> _Task instructions_
Go through the following data and transcribe exactly the stretch of lines from the one holding "Set.Finite.mem_toFinset, primeIdealsInClassLE, Set.mem_setOf_eq]" to the one holding "theorem absNorm_mem_Icc_of_mem_primeIdealsInClassLE (C", both included.

[Dataset records]
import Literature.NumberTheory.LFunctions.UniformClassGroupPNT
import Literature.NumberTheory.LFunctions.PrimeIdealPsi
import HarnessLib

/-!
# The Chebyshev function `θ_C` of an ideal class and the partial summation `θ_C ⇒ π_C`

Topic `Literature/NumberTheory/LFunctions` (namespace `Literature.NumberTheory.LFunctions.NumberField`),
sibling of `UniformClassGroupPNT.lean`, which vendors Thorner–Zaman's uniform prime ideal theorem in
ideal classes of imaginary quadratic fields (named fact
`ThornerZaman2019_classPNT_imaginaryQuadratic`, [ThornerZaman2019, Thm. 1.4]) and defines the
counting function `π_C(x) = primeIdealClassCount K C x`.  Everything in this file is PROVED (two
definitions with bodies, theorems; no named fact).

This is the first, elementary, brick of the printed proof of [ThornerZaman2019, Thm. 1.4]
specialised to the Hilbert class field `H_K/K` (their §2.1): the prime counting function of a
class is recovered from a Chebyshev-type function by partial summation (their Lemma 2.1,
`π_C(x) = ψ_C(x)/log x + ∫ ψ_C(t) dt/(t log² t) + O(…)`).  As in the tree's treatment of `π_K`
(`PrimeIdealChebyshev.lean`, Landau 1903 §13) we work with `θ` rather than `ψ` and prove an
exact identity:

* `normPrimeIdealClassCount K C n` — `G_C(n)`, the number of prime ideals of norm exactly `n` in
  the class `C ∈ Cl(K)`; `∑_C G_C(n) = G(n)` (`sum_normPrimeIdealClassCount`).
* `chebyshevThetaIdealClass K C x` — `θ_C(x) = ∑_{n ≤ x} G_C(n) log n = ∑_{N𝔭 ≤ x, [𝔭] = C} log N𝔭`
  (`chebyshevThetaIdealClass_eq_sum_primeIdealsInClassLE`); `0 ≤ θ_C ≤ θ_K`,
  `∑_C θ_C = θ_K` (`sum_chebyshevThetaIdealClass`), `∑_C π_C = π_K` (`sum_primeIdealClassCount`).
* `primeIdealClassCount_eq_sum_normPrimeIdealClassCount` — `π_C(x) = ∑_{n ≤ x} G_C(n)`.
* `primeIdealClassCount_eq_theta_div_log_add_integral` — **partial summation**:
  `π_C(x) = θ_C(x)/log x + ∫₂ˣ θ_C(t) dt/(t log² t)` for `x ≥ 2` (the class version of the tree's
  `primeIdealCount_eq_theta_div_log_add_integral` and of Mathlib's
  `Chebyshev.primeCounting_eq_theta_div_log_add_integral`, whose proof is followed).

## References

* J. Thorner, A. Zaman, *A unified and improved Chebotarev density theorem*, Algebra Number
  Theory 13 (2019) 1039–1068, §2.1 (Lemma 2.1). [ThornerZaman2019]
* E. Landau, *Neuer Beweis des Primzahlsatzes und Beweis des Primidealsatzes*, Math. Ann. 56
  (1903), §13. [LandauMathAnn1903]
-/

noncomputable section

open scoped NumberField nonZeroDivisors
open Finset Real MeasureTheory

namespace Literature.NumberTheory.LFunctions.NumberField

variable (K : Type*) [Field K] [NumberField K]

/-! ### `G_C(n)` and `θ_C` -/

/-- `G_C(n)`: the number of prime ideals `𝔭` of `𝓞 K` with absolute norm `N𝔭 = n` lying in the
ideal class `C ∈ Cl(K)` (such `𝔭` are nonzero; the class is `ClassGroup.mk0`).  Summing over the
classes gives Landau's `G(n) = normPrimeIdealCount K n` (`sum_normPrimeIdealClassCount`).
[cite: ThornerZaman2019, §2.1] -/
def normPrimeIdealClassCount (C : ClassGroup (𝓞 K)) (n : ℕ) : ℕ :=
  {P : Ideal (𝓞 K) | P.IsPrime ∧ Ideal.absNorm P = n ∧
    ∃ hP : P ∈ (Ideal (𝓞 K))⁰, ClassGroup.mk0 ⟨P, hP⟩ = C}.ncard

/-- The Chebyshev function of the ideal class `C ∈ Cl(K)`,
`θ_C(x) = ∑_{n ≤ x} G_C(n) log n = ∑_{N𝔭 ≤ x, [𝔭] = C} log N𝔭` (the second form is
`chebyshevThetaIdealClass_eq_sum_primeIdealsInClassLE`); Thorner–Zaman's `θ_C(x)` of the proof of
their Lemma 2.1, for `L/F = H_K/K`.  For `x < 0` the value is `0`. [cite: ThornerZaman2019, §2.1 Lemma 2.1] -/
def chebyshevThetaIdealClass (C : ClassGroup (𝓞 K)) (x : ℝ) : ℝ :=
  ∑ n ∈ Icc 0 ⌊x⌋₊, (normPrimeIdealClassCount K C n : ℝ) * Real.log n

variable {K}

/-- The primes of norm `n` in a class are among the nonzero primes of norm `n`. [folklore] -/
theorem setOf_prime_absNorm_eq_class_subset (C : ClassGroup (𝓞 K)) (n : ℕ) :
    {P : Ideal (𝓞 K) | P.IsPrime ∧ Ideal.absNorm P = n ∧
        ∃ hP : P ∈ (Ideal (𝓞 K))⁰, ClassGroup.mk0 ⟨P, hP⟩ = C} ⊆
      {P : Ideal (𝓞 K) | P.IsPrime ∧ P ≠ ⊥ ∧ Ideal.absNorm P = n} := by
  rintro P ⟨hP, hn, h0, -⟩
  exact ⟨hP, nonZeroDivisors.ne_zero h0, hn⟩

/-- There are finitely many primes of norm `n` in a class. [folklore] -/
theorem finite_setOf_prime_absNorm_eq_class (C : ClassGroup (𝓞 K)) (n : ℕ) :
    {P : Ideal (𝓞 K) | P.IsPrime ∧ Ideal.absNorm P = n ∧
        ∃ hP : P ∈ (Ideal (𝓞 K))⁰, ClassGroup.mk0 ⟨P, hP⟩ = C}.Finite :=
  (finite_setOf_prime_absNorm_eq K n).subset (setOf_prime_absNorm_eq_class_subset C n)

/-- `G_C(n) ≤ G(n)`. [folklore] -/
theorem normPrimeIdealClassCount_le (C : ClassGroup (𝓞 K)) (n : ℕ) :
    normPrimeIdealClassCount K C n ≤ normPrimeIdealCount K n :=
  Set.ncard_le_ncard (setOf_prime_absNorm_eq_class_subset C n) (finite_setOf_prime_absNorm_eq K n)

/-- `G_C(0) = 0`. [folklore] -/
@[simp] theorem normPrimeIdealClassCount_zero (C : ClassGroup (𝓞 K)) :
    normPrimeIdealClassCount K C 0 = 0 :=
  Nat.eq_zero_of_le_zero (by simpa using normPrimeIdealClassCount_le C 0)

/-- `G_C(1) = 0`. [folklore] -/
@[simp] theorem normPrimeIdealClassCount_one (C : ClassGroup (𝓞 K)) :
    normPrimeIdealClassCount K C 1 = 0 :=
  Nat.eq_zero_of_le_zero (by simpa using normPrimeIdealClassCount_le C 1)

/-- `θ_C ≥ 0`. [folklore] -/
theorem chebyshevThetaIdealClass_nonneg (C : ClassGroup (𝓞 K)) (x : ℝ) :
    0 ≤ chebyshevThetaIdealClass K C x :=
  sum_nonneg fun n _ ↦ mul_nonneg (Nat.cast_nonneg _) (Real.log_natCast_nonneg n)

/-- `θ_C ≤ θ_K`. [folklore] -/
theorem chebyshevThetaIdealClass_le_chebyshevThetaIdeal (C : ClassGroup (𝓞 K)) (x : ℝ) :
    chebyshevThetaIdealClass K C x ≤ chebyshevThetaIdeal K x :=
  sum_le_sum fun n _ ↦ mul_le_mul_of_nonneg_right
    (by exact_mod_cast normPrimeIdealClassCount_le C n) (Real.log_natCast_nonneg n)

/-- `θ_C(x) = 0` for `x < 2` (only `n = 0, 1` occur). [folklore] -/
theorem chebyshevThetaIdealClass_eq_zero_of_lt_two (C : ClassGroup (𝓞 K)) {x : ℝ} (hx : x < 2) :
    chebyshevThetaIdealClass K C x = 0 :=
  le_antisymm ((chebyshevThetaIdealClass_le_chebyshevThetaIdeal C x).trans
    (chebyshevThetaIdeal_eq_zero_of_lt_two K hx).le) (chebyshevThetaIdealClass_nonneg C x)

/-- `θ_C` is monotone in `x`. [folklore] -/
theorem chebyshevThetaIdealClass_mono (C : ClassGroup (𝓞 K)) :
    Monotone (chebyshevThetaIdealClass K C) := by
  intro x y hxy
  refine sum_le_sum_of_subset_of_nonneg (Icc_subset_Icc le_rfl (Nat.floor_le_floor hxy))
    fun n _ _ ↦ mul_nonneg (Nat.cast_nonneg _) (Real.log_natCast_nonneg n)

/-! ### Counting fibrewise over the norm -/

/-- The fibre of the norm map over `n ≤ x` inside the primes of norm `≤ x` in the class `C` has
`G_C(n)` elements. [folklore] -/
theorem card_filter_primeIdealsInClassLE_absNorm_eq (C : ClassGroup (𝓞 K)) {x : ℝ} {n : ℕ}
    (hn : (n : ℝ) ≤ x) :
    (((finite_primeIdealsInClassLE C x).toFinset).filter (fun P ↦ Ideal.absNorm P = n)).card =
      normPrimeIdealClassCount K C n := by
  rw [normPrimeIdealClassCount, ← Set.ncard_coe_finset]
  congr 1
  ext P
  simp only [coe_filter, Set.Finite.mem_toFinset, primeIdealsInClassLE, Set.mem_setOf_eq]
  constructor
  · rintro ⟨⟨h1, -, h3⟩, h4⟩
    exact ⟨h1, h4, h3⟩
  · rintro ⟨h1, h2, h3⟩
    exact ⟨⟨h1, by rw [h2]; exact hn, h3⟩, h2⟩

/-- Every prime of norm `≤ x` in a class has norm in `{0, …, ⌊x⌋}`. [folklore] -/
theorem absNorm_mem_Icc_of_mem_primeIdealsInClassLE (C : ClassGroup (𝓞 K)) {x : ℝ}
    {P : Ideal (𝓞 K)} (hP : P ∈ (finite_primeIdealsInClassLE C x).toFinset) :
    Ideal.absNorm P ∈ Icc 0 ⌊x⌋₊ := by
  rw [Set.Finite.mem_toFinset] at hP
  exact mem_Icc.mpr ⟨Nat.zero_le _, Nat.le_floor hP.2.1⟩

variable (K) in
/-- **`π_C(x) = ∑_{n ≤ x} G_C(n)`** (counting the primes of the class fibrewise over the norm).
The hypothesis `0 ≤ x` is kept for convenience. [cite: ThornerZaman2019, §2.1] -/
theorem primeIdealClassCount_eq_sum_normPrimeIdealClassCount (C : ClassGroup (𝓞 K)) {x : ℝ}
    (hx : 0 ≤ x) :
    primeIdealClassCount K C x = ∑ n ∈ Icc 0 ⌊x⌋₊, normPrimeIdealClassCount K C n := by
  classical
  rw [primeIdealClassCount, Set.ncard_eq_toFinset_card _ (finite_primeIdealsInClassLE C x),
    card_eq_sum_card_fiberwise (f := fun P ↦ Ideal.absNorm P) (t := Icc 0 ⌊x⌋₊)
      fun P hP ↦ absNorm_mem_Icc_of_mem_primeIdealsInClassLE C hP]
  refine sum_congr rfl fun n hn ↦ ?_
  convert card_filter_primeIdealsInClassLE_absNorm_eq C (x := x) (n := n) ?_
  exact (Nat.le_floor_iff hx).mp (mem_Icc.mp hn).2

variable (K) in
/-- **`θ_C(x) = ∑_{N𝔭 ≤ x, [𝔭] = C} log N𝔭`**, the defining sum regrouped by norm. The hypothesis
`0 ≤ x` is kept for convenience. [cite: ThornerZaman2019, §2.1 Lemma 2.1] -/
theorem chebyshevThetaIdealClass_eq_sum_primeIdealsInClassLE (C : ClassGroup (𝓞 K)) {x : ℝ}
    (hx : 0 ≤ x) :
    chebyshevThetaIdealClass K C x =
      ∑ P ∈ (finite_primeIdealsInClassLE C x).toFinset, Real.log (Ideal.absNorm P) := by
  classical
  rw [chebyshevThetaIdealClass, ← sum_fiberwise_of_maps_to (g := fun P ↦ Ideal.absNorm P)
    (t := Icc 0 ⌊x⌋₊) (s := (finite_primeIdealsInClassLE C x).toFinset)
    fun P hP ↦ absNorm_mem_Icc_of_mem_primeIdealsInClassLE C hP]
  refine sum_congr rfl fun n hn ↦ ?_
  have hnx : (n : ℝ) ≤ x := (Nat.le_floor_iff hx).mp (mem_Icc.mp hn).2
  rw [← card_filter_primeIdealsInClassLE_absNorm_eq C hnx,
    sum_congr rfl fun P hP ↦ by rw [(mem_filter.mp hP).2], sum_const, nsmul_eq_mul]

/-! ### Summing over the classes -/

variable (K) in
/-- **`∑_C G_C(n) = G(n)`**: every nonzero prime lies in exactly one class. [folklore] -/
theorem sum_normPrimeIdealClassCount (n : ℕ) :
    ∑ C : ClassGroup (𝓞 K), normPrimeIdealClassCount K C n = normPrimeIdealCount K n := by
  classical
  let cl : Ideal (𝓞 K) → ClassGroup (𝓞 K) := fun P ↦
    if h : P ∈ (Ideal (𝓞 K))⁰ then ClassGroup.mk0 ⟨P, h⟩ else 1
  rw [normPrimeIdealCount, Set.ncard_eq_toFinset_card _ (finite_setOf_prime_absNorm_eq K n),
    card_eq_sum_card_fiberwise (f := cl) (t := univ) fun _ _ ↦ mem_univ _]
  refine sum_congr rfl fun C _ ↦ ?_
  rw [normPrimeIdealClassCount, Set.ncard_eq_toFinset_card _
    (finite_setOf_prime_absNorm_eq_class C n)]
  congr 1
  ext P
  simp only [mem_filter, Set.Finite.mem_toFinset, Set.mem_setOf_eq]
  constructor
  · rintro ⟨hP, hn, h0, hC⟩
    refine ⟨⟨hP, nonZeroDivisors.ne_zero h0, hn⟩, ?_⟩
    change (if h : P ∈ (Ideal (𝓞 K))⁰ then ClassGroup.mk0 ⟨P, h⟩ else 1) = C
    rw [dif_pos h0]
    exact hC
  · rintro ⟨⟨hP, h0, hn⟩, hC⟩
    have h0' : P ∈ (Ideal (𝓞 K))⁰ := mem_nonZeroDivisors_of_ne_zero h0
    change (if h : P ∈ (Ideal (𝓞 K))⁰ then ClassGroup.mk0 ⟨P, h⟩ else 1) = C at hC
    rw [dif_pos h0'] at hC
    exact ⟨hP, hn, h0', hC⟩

> _Response area_
  simp only [coe_filter, Set.Finite.mem_toFinset, primeIdealsInClassLE, Set.mem_setOf_eq]
  constructor
  · rintro ⟨⟨h1, -, h3⟩, h4⟩
    exact ⟨h1, h4, h3⟩
  · rintro ⟨h1, h2, h3⟩
    exact ⟨⟨h1, by rw [h2]; exact hn, h3⟩, h2⟩

/-- Every prime of norm `≤ x` in a class has norm in `{0, …, ⌊x⌋}`. [folklore] -/
theorem absNorm_mem_Icc_of_mem_primeIdealsInClassLE (C : ClassGroup (𝓞 K)) {x : ℝ}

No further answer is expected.